● Prompt
A line belongs in the answer if it contains "ladder"; copy every such line from the entries below.

● Input for this task
import Mathlib
import HarnessLib
import HarnessLib.Audit
import Summits.PneNP.Statement
import Literature.InformationTheory.NetworkCoding.OneShot
import HarnessLib.Audit.Status.Attr

/-!
Route: CodingVolumeShifts

# Route CodingVolumeShifts — unbounded one-shot coding volume of far pairs forces superlinear shift
wirings

It suffices to show X = CodingVolume (the deciding crux), typed over the landed vocabulary
`Literature.InformationTheory.NetworkCoding.KPairsNet` (finite acyclic multigraph with ι-indexed
sources/sinks), `KPairsNet.Code`
(binary ONE-SHOT network code: one bit per arc, a function of the bits entering its tail; every sink
decodes its own bit for all inputs),
`Far L` (every source–sink pair at UNDIRECTED distance ≥ L), `DegLE Δ`, `arcCount`: for every degree
bound Δ and every constant C there
is a distance L such that every Δ-bounded k-pairs DAG whose pairs are all L-far and which carries a
binary one-shot code has at least C·k
arcs ("the one-shot coding volume of far pairs is unbounded"). The proved-now support VolumeToShifts
turns X into T = "no linear-size
bounded-degree wiring with re-programmable gates realises all n cyclic shifts" (Valiant's 1977 shift
problem, unconditional form of
AfshaniEtAl2019 Thm 2), and the declared RESIDUAL ShiftVolumeLift (S-implied) is T → P ≠ NP.
Markdown-first sketch
undirected-coding-volume-shifts (readers PASS 3/3/3/4, 2026-08-17); no idea card.
Lean: `∀ Δ C : ℕ, ∃ L : ℕ, ∀ (ι : Type) [Fintype ι] (N :
Literature.InformationTheory.NetworkCoding.KPairsNet ι), N.DegLE Δ → N.Far L → Nonempty N.Code → C *
Fintype.card ι ≤ N.arcCount`

## Assembly
Pure logic, kernel-checked in glue.lean: `closes hX s1 hR : PneNP := hR (s1 hX)` — X gives T by the
support S1, and the residual R
carries T to the summit. All three binders are consumed (cone = 3). The Assembly item below is the
CRUX-LEVEL chain
CodingVolume → ShiftVolumeLift → PneNP (rev 1): its proof is exactly S1 (X → T) followed by R; the
rev-0 form also threaded the
support S1 through the chain and therefore unfolded to a propositional tautology (ground.trivial),
so it was restated.

Rationale: WHY THIS LINE. The undirected multiple-unicast (k-pairs) conjecture of LiLi2004 says coding never
beats fractional multicommodity flow in undirected
networks; AdlerEtAl2006, AfshaniEtAl2019 (arXiv:1902.10935 Thm 2, §4) and DvorakEtAl2021
(arXiv:2102.09294 Conj. 1 "weaker NCC" for
DAGs) turn it into CONDITIONAL Ω(n log n) size bounds for bounded-degree circuits with arbitrary
gates computing shifts / multiplication.
This line isolates the one purely combinatorial consequence of NCC those proofs actually consume —
distance VOLUME at the integral,
alphabet-{0,1}, one-shot level (NCC ⇒ X: a code of rate 1 plus NCC gives a unit multicommodity flow,
whose k commodities each travel
≥ L undirected edges inside m unit capacities) — and attacks X unconditionally by an XOR-first
ladder ("the graph is the code":
XorVolume, then Linearization), importing network information flow / sparsity of multicommodity
flows (information theory,
combinatorial optimisation) and F₂-linear circuit structure (JuknaBFC2012 §13.5) into Valiant's
shift problem (Valiant1977, Riis2007
§7–8, PudlakRodlSgall1997 §6). The assembly step VolumeToShifts (ball counting + averaging over
shifts + `Code.restrict`) is proved
at open up to formalisation; the rung C = 2 of X is kernel-checked (bc5). No existing PneNP route
uses network coding, k-pairs networks
or shift wirings (59 Theses files: no `KPairsNet`/`NetworkCoding`/`shift` decl), and the negatives
index (6 entries) has nothing on
information flow.

RANKED CRUXES. #2 CodingVolume (crux) — X, the deciding crux (sketch item X): ∀ Δ C ∃ L, every
k-pairs DAG with in/out-degrees ≤ Δ, all source–sink pairs at undirected distance ≥ L, and a binary
one-shot network code has arcCount ≥ C·k. [difficulty: XL] (why it might fail: A bounded-degree DAG
family with k pairwise-far pairs, O(k) arcs and a binary one-shot code (a "coding shifter" on an
expander) refutes it and with it NCC; only C = 2 (rung) and the routing case m ≥ kL are proved,
directed coding gains are unbounded, Far sees undirected distance only.) [AfshaniEtAl2019,
arXiv:2102.09294, LiLi2004, AdlerEtAl2006, BravermanHe2025, Riis2007]
#3 ShiftVolumeLift (crux) — DECLARED RESIDUAL (S-implied; the honest gap between the volume ladder
and the summit): if for every Δ, K and all large n no k-pairs DAG on commodities Fin n with degrees
≤ Δ and ≤ K·n arcs realises all n cyclic shifts with re-programmable gates (a binary one-shot code
for every shifted pairing), then P ≠ NP. [difficulty: open-problem] (why it might fail: The
hypothesis is a superlinear size bound for ONE explicit P-computable operator under arbitrary gates;
no lift from such a bound to NP ⊄ P/poly or P ≠ NP is known or expected (P = NP is consistent with
it) — residual, never attacked here.) [Valiant1977, Riis2007, PudlakRodlSgall1997, AfshaniEtAl2019]
#9 VolumeToShifts (support) — S1 (provable now): CodingVolume implies that for every Δ, K there is
n₀ such that no k-pairs DAG on Fin n (n ≥ n₀) with degrees ≤ Δ and ≤ K·n arcs realises all cyclic
shifts — take C := K+1 and its L; in the undirected graph (degree ≤ 2Δ) each input has < B :=
(2Δ+1)^L outputs within distance < L, so by averaging over the n shifts (Σ_s #{i : d(in_i,
out_{i+s}) < L} ≤ n·B) some shift s has at least n − B far pairs; restrict the shift-s code to them
(`Code.restrict`), getting a far sub-network with the same ≤ K·n arcs and ≥ n − B commodities,
contradicting (K+1)(n − B) ≤ K·n once n > (K+1)·B. [deps: CodingVolume] [difficulty: provable-now]
(why it might fail: Only through a print-to-tree mismatch (ball bound via `SimpleGraph.edist` on a
multigraph's `fromRel` graph; `rewire`/`Code.restrict` bookkeeping); the averaging argument
(AfshaniEtAl2019 §4, Lemma 4) is not in doubt.) [AfshaniEtAl2019, Pippenger1990Networks,
JuknaBFC2012]

TWO-LAYER PLAN. Foreseen glued splits (registered as BIRTH SKELETONS under
Cruxes/<Decl>/Lines/birth.lean, not filed as items): CodingVolume ⇐
XorVolume → Linearization → CodingVolume (`codingVolume_of`, proved): XorVolume = the same volume
statement for XOR networks
(`XorNet`: every non-source node carries the F₂-sum of its in-neighbours, sink i carries e_i; no
separate code), Linearization = a
binary one-shot code never saves more than a constant factor of volume over an XOR network at any
distance scale; below XorVolume the
next split is XorVolumeDegTwo → XorDegreeReduction → XorVolume (`xorVolume_of`, proved).
ShiftVolumeLift ⇐ (T → NP ⊄ P/poly) →
(NP ⊄ P/poly → P ≠ NP) (`shiftVolumeLift_of`), recorded only to make the residual's distance to the
summit explicit.

KILL CRITERIA. ¬CodingVolume by an explicit family (bounded degree, all pairs L-far for every L
along the family, O(k) arcs, a binary one-shot
code) closes the route `refuted:CodingVolume` — and refutes the undirected multiple-unicast
conjecture at the integral one-shot level,
a result in itself. ¬XorVolume (an F₂-linear such family) kills the XOR-first ladder and forces a
pivot to a direct entropy/compression
attack on CodingVolume or closure. A proof of T (superlinear shift wirings) elsewhere moots X and S1
and leaves only the residual R;
R is never attacked here and its refutation is not expected to be decidable.

NOT DECOMPOSED YET. The constants of Linearization (Δ', c), the degree-reduction gadget for XOR
networks, the exact ball bound (2Δ+1)^L vs 2Δ(2Δ−1)^{L−1},
the entropy/compression form of X (H of the arc bits crossing a ball boundary), and any regime split
by distance scale L versus log k —
all layer-2 stubs of the birth skeletons or prover-attached lemmas, not items.

CHEAPEST FALSIFIER. For CodingVolume: an exhaustive/SAT search over small DAGs (≤ 10 internal nodes,
Δ = 2, k ≤ 5) for a binary one-shot code with all
pairs at undirected distance ≥ 3 and fewer than 3k arcs — one kit job; any hit is a counterexample
pattern to tensor up. Lookup run
instead (2026-08-17): `lit search --hybrid` / `lit vsearch` for an integral
coding-vs-distance-volume gap in undirected or DAG
k-pairs instances found only rate-level results (coding gap ≤ O(log k) for multi-source unicast,
BravermanHe2025 p.4; none below NCC),
no counterexample family. For the line: the rung C = 2 is proved (bc/CodingVolume_rung.lean); C = 3
at Δ = 2 is the first open cell.

NUMBERS. Conditional ceiling of the family: NCC ⇒ size Ω(n log n) for bounded-degree shift /
multiplication circuits with arbitrary gates
(AfshaniEtAl2019 Thm 1–2), matched by O(n log n)-size, O(log n)-depth shifting networks
(Pippenger1990Networks §2.4), so volume
arguments on SHIFTS cap at Θ(n log n); routing-only n-shifters need Ω(n log n) edges (Pippenger–Yao,
in Pippenger1990Networks §2.4);
unconditionally no superlinear size bound is known for any explicit operator under arbitrary gates
and unbounded depth (JuknaBFC2012
§13, PDF pp.380, 391–392). Coding gap for multi-source unicast in undirected graphs: unknown whether
> 1; ≤ O(log k) (BravermanHe2025
p.4). Rung proved here: C = 2 at L = 2 for every Δ (2k ≤ m). Items: 4 (2 cruxes incl. 1 residual, 1
support, 1 assembly — the assembly restated at rev 1 to the crux-level chain X → R → PneNP, provable
from S1 by modus ponens).

DEFINITION REQUESTS. None outstanding: `KPairsNet`, `KPairsNet.Code`, `Far`, `DegLE`, `arcCount`,
`rewire`, `Code.restrict`, `shiftNet`, `RealizesAllShifts`,
`XorNet` (+ `XorNet.Far/DegLE/arcCount`) landed in
Literature/InformationTheory/NetworkCoding/OneShot.lean (p171876, commit
51982b436c8a). Entropic rates / general alphabets / multicommodity flows are deliberately not
requested: X is stated below them.

Novelty: Searches (2026-08-17): `lit search --hybrid "multiple unicast network coding undirected graphs
conjecture multicommodity flow"` (8; only generic coding/optimisation books, blake2024 pp.124–125
has no k-pairs content); `lit vsearch "network coding achieves no higher rate than fractional
multicommodity flow in undirected graphs"` (10; same); `lit search --hybrid "cyclic shift circuit
size n log n lower bound arbitrary gates bounded fan-in superconcentrator"` (8; JuknaBFC2012 PDF
pp.380/388/391, AroraBarak2009 p.360); `lit read arxiv:2102.09294 --grep Conjecture` (Conj. 1 weaker
NCC p.8; (δ,d)-long networks p.10; shift instance p.13); `lit read arxiv:2510.18737 --grep unicast`
(p.3–4: conjecture open, implies circuit lower bounds via afshani2019lower); `lit galaxy search
"multiple unicast conjecture|k-pairs conjecture" --star pdf` (2: pdf:3718548630611381620 Cai–Han
2020 Langberg–Médard MUC, pdf:6116040439364985040); `lit galaxy search "network coding conjecture"
--star panama` (3: panama:128453881888869 EUROCRYPT 2020 (NCC-conditional sorting/ORAM bounds),
panama:353140801011735); `lit galaxy search "shifting network|n-shifter|cyclic shifts require"
--star pdf` and `"Network Coding Conjecture implies|assuming the network coding conjecture" --star
pdf` (both rc 1 queue-saturated twice, recorded as null); `lean search
KPairsNet|NetworkCoding|shiftNet` over PneNP Theses (0 outside Literature); `ledger negatives
--problem PneNP` (6, none on information flow); plus the sketch's reco  [refs: 10.37236/962, 2102.09294, 2510.18737, 1902.10935, arxiv:2102.09294, arxiv:2510.18737, doi:10.37236/962, JuknaBFC2012, AroraBarak2009, AfshaniEtAl2019, DvorakEtAl2021, AdlerEtAl2006, Riis2007]

Barriers (technique_class: network-coding-volume, k-pairs, shift-wirings): - technique_class: network-coding, information-flow, coding-vs-routing-volume,
undirected-k-pairs-conjecture, one-shot-binary-network-codes, xor-networks, shifting-networks,
circuits-with-arbitrary-gates, superlinear-circuit-lower-bounds
- Literature.Barriers.PneNP.SuperconcentratorBarrier: outside — X and S1 use the undirected DISTANCE
volume consumed by k simultaneously decodable commodities, not the superconcentrator/connectivity
property of the wiring (the entry's scope caveat (a): "SME-type information flow … different
techniques"); a linear-size superconcentrator is not a counterexample to X unless it also carries a
far one-shot code with O(k) arcs, which is exactly what X denies.
- Literature.Barriers.PneNP.SuperconcentratorBarrierLogDepth: outside for the same reason; the line
never restricts depth and never argues from disjoint paths.
- Literature.Barriers.PneNP.NaturalProofs: outside as typed — X/S1/T concern O(n)-size
bounded-degree wirings of one explicit linear-time operator; the property "not realisable by K·n
arcs at degree Δ" is useful only against linear size, not against P/poly where the RR theorem
(conditional on hard PRGs in P/poly) bites; it bites the residual R only.
- Literature.Barriers.PneNP.Relativization: does not quantify over X/S1 (finite statements about
networks and codes, no oracle machines); bites only the residual R, declared and not attacked.
- Literature.Barriers.PneNP.Algebrization: same placement as Relativization — outside for X/S1, bite

History (route lifecycle, newest last):
- 2026-08-17T18:59:47Z · rev 1: restated Assembly (stmt-PneNP-19457) — route-repair (ground-failed): restate item Assembly (stmt-PneNP-19457), the only ground flag (ground.trivial, detail tauto). Rev-0 Assembly := CodingVolume → Vo (planner-rground-PneNP-CodingVolumeShifts-de40c8a2-0)

sub-problem: PneNP · status: open · opened planner-type-0b9a68a6a2-0 2026-08-17T18:38:26Z · rev 1 · ledger route-PneNP-CodingVolumeShifts
GENERATED by the gate from the ledger (D-0016/17). Provers cite these decls: `theorem foo : Summit.PneNP.PneNP.Theses.CodingVolumeShifts.<Decl> := …` in Summits/PneNP/PneNP/Theorems/<Name>.lean.
-/

namespace Summit.PneNP.PneNP.Theses.CodingVolumeShifts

● Result of this task
ladder ("the graph is the code":
#3 ShiftVolumeLift (crux) — DECLARED RESIDUAL (S-implied; the honest gap between the volume ladder
a result in itself. ¬XorVolume (an F₂-linear such family) kills the XOR-first ladder and forces a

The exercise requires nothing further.